Becoming the first Japanese firm to enter the race was an audacious move from a company in financial trouble, but Honda said that “dreams are seeded more in hard times”. Honda won the makes’ title in its first season; three years later, Mike Hailwood led a sweep of the top five places.

S600 and T360

Honda was founded as a motorbike firm in 1946 but expanded into four-wheeled vehicles with the T360 pick-up in 1963.

It was rushed into development in the face of Japanese government plans to effectively shut out new manufacturers from the car industry but proved a big hit. It was followed a year later by something totally different: the S600 sports car.

It used techniques from the bike world, such as rear-wheel chain drive, and its 43bhp four-cylinder engine and light weight gave it plenty of performance.

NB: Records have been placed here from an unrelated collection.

import Mathlib
import Summits.CriticalPhenomena.PercolationContinuityZ3.Theorems.PercNearOneGluingAdditiveGluingSigmaRecursion
import Summits.CriticalPhenomena.PercolationContinuityZ3.Theorems.PercNearOneGluingAdditiveGluingSigmaLaw
import Summits.CriticalPhenomena.PercolationContinuityZ3.Theorems.PercNearOneGluingAdditiveGluingSigmaGeometry
import Summits.CriticalPhenomena.PercolationContinuityZ3.Theorems.PercNearOneGluingAdditiveGluingGluingLemma5
import Summits.CriticalPhenomena.PercolationContinuityZ3.Theorems.PercNearOneGluingAdditiveGluingGoodStep24Engine
import HarnessLib

/-!
# `NoHeavyLowerTail` (stmt-CriticalPhenomena-4575) — additive gluing with constant = the number of
# designated witnesses (witness SWITCHING costs one `t` per witness), any observer depth

Support file (hull-port / coupling seat `prim-hp-1` gen 5; `--supports stmt-CriticalPhenomena-4575`).
No definitions, no named facts, no sorries.  Interpolates between `…UniformWitnessGluing` (one witness,
constant `1`) and the open crux (unboundedly many pocket-dependent witnesses).

Setting: `μ = prodBernoulli w` on the pairs of `Fin n`, relays `A`, `b ∈ A`, a Steiner region `R` disjoint
from `A` and closed under positive pairs towards non-relays, an observer `o ∈ R`, and a WITNESS SET `D ⊆ A`
such that for every `U` with `o ∈ U ⊆ R` SOME `a ∈ D` is `kill_U`-dominated by every relay receiving a
positive pair from `U` (`P_{G−U}(a ↔ b) ≤ P_{G−U}(v ↔ b)`); the dominated witness may change with `U`.

* `sigmaRec_engine_multi` — the σ-recursion engine of Kozma–Nitzan (arXiv:2401.12397, proofs of Thms 4–5;
  tree file `…AdditiveGluingSigmaRecursion`) with a FINITE SET of comparison relays: per positive layer
  meeting `A` some `a ∈ D` is beaten by the glued layer, per Steiner layer the deficit is at most
  `Σ_{a∈D} μ'(a ↮ b)`; conclusion `μ(O ↔ A) − μ(O ↔ b) ≤ Σ_{a∈D} (1 − μ(a ↔ b))` (each witness re-sums
  separately through the layer decomposition).
* `fewWitness_blockGluing` — block form, induction on active non-relay vertices outside the block
  (`kill_{U'} ∘ kill_O = kill_{O ∪ U'}` transports the hypothesis; KN Lemma 5 = `stub_gluingLemma5`).
* `nearOneGluing_of_fewWitnesses` — **`P(o ↔ A) − P(o ↔ b) ≤ Σ_{a∈D} P(a ↮ b)`**, hence
  `≤ |D|·t` when every witness is `(1−t)`-reliable (`nearOneGluing_of_fewWitnesses_le`).

Reading (memo HULLPORT-COUPLING.md §43): between the exact Steiner-pocket decomposition and additive
gluing, the only loss is WITNESS SWITCHING, and it costs at most one `t` per distinct designated witness;
k-uniform near-one gluing for a class of instances ⟸ a bounded number of pocket-designated witnesses.
-/

namespace Summit.CriticalPhenomena.PercolationContinuityZ3.Theorems

open MeasureTheory Set
open Literature.Probability.LatticeModels (prodBernoulli)
open Literature.Probability.Percolation (BondConfig openConn openGraph)

noncomputable section
open Classical

variable {n : ℕ}

/-! ### The engine with a finite witness set -/

/-- **σ-recursion engine with a finite witness set.**  Abstract ingredients as in `sigmaRec_engine`
(`p` glued weights of the block `O`, `q S` the layer worlds, `Ψ` the configuration map, `K` the conull
clique event, geometry for `{O ↔ A}`, `{O ↔ b}` and `{a ↔ b}` (`a ∈ D`), law of the decomposition), plus:
on every positive layer meeting `A` (missing `b`) some witness `a ∈ D` has `μ'(a ↔ b) ≤ μ'(S ↔ b)`
(`hL5`), and on every non-empty positive Steiner layer the deficit is `≤ Σ_{a∈D} (1 − μ'(a ↔ b))` (`hdef`).
Conclusion: `μ_p(O ↔ A) − μ_p(O ↔ b) ≤ Σ_{a∈D} (1 − μ_p(a ↔ b))`.
[cite: KozmaNitzan2024, proofs of Thms 4–5 (pp. 13–14) — bookkeeping] -/
theorem sigmaRec_engine_multi (w p : Sym2 (Fin n) → unitInterval)
    (q : Finset (Fin n) → Sym2 (Fin n) → unitInterval) (O A D : Finset (Fin n)) (b : Fin n)
    (Ψ : Finset (Fin n) → BondConfig (Fin n) → BondConfig (Fin n)) (K : Set (BondConfig (Fin n)))
    (hK : ∀ ω, ω ∉ K → ∃ e, p e = 1 ∧ e ∉ ω)
    (hpO : ∀ o x : Fin n, x ∉ O → p s(o, x) = w s(o, x))
    (hgeoA : ∀ (S : Finset (Fin n)) (ω : BondConfig (Fin n)),
      (∀ x : Fin n, x ∈ S ↔ (x ∉ O ∧ ∃ o ∈ O, s(o, x) ∈ ω)) → ω ∈ K →
      (ω ∈ (⋃ o ∈ O, ⋃ x ∈ A, openConn o x) ↔ Ψ S ω ∈ (⋃ s ∈ S, ⋃ x ∈ A, openConn s x)))
    (hgeob : ∀ (S : Finset (Fin n)) (ω : BondConfig (Fin n)),
      (∀ x : Fin n, x ∈ S ↔ (x ∉ O ∧ ∃ o ∈ O, s(o, x) ∈ ω)) → ω ∈ K →
      (ω ∈ (⋃ o ∈ O, openConn o b) ↔ Ψ S ω ∈ (⋃ s ∈ S, openConn s b)))
    (hgeoD : ∀ a ∈ D, ∀ (S : Finset (Fin n)) (ω : BondConfig (Fin n)),
      (∀ x : Fin n, x ∈ S ↔ (x ∉ O ∧ ∃ o ∈ O, s(o, x) ∈ ω)) → ω ∈ K →
      (ω ∈ openConn a b ↔ Ψ S ω ∈ openConn a b))
    (hlaw : ∀ (S : Finset (Fin n)) (E : Set (BondConfig (Fin n))),
      (prodBernoulli p).real
          ({ω | ∀ x : Fin n, x ∈ S ↔ (x ∉ O ∧ ∃ o ∈ O, s(o, x) ∈ ω)} ∩ {ω | Ψ S ω ∈ E}) =
        (prodBernoulli p).real {ω | ∀ x : Fin n, x ∈ S ↔ (x ∉ O ∧ ∃ o ∈ O, s(o, x) ∈ ω)} *
          (prodBernoulli (q S)).real E)
    (hL5 : ∀ S : Finset (Fin n), (∀ x ∈ S, x ∉ O ∧ ∃ o ∈ O, w s(o, x) ≠ 0) →
      (S ∩ A).Nonempty → b ∉ S → ∃ a ∈ D,
      (prodBernoulli (q S)).real (openConn a b) ≤
        (prodBernoulli (q S)).real (⋃ s ∈ S, openConn s b))
    (hdef : ∀ S : Finset (Fin n), (∀ x ∈ S, x ∉ O ∧ ∃ o ∈ O, w s(o, x) ≠ 0) →
      S.Nonempty → Disjoint S A → b ∉ S →
      (prodBernoulli (q S)).real (⋃ s ∈ S, ⋃ x ∈ A, openConn s x) -
          (prodBernoulli (q S)).real (⋃ s ∈ S, openConn s b) ≤
        ∑ a ∈ D, (1 - (prodBernoulli (q S)).real (openConn a b))) :
    (prodBernoulli p).real (⋃ o ∈ O, ⋃ x ∈ A, openConn o x) -
        (prodBernoulli p).real (⋃ o ∈ O, openConn o b) ≤
      ∑ a ∈ D, (1 - (prodBernoulli p).real (openConn a b)) := by
  have hKc : prodBernoulli p Kᶜ = 0 := sigmaRec_conull p K hK
  -- abbreviation for the layer masses
  set c : Finset (Fin n) → ℝ := fun S =>
    (prodBernoulli p).real {ω | ∀ x : Fin n, x ∈ S ↔ (x ∉ O ∧ ∃ o ∈ O, s(o, x) ∈ ω)} with hc
  have hfac : ∀ (S : Finset (Fin n)) (F F' : Set (BondConfig (Fin n))),
      (∀ ω : BondConfig (Fin n), (∀ x : Fin n, x ∈ S ↔ (x ∉ O ∧ ∃ o ∈ O, s(o, x) ∈ ω)) →
        ω ∈ K → (ω ∈ F ↔ Ψ S ω ∈ F')) →
      (prodBernoulli p).real
          ({ω | ∀ x : Fin n, x ∈ S ↔ (x ∉ O ∧ ∃ o ∈ O, s(o, x) ∈ ω)} ∩ F) =
        c S * (prodBernoulli (q S)).real F' := by
    intro S F F' hFF'
    rw [hc, ← hlaw S F']
    exact sigmaRec_inter_congr p hKc fun ω hL hKω => hFF' ω hL hKω
  have hA : (prodBernoulli p).real (⋃ o ∈ O, ⋃ x ∈ A, openConn o x) =
      ∑ S : Finset (Fin n), c S * (prodBernoulli (q S)).real (⋃ s ∈ S, ⋃ x ∈ A, openConn s x) := by
    rw [sigmaRec_partition p O]
    exact Finset.sum_congr rfl fun S _ => hfac S _ _ (hgeoA S)
  have hb : (prodBernoulli p).real (⋃ o ∈ O, openConn o b) =
      ∑ S : Finset (Fin n), c S * (prodBernoulli (q S)).real (⋃ s ∈ S, openConn s b) := by
    rw [sigmaRec_partition p O]
    exact Finset.sum_congr rfl fun S _ => hfac S _ _ (hgeob S)
  have hab : ∀ a ∈ D, (prodBernoulli p).real (openConn a b) =
      ∑ S : Finset (Fin n), c S * (prodBernoulli (q S)).real (openConn a b) := by
    intro a ha
    rw [sigmaRec_partition p O]
    exact Finset.sum_congr rfl fun S _ => hfac S _ _ (hgeoD a ha S)
  have hone : ∑ S : Finset (Fin n), c S = 1 := by
    have h := sigmaRec_partition p O Set.univ
    simp only [Set.inter_univ, probReal_univ] at h
    rw [hc]
    exact h.symm
  have hcnn : ∀ S, 0 ≤ c S := fun S => measureReal_nonneg
  -- rewrite the right-hand side as a sum over layers
  have hR : ∑ a ∈ D, (1 - (prodBernoulli p).real (openConn a b)) =
      ∑ S : Finset (Fin n), c S * ∑ a ∈ D, (1 - (prodBernoulli (q S)).real (openConn a b)) := by
    have h1 : ∀ a ∈ D, 1 - (prodBernoulli p).real (openConn a b) =
        ∑ S : Finset (Fin n), c S * (1 - (prodBernoulli (q S)).real (openConn a b)) := by
      intro a ha
      rw [hab a ha]
      simp only [mul_sub, mul_one, Finset.sum_sub_distrib, hone]
    rw [Finset.sum_congr rfl h1, Finset.sum_comm]
    exact Finset.sum_congr rfl fun S _ => by rw [Finset.mul_sum]
  rw [hA, hb, hR, ← Finset.sum_sub_distrib]
  refine Finset.sum_le_sum fun S _ => ?_
  rw [← mul_sub]
  rcases eq_or_ne (c S) 0 with h0 | h0
  · rw [h0, zero_mul, zero_mul]
  refine mul_le_mul_of_nonneg_left ?_ (hcnn S)
  -- the termwise inequality on a positive layer
  have hS := sigmaRec_posLayer w p O S hpO h0
  have hα : (prodBernoulli (q S)).real (⋃ s ∈ S, ⋃ x ∈ A, openConn s x) ≤ 1 := measureReal_le_one
  have hβ : 0 ≤ (prodBernoulli (q S)).real (⋃ s ∈ S, openConn s b) := measureReal_nonneg
  have hsum0 : 0 ≤ ∑ a ∈ D, (1 - (prodBernoulli (q S)).real (openConn a b)) :=
    Finset.sum_nonneg fun a _ => sub_nonneg.2 measureReal_le_one
  by_cases hSe : S = ∅
  · subst hSe
    have h00 : (prodBernoulli (q ∅)).real
        (⋃ s ∈ (∅ : Finset (Fin n)), ⋃ x ∈ A, openConn s x) = 0 := by simp
    linarith
  by_cases hbS : b ∈ S
  · have h1 : (prodBernoulli (q S)).real (⋃ s ∈ S, openConn s b) = 1 := by
      have huniv : (⋃ s ∈ S, openConn s b : Set (BondConfig (Fin n))) = Set.univ :=
        Set.eq_univ_of_forall fun ω =>
          Set.mem_iUnion₂.2 ⟨b, hbS, (SimpleGraph.Reachable.refl b : ω ∈ openConn b b)⟩
      rw [huniv, probReal_univ]
    linarith
  by_cases hSA : (S ∩ A).Nonempty
  · obtain ⟨a, haD, h5⟩ := hL5 S hS hSA hbS
    have hterm : 1 - (prodBernoulli (q S)).real (openConn a b) ≤
        ∑ a ∈ D, (1 - (prodBernoulli (q S)).real (openConn a b)) :=
      Finset.single_le_sum (f := fun a => 1 - (prodBernoulli (q S)).real (openConn a b))
        (fun a _ => sub_nonneg.2 measureReal_le_one) haD
    linarith
  · exact hdef S hS (Finset.nonempty_iff_ne_empty.2 hSe)
      (Finset.disjoint_iff_inter_eq_empty.2 (Finset.not_nonempty_iff_eq_empty.1 hSA)) hbS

Lotus 99T, McLaren MP4/4 and McLaren MP4/6

Formula 1 cars on display range from John Surtees’ 1966 Italian Grand Prix-winning Honda RA300 to Max Verstappen’s championship-winning 2023 Red Bull, but the most memorable ones date from Honda’s F1 peak in the 1980s and early 1990s.

The 1987 Lotus 99T claimed two wins in Ayrton Senna’s hands, although this particular car was driven by team-mate Satoru Nakajima, the first full-time Japanese racer in F1. Behind it sit two of Senna’s title-winning cars: 1988’s dominant McLaren MP4/4 and 1990’s MP4/6.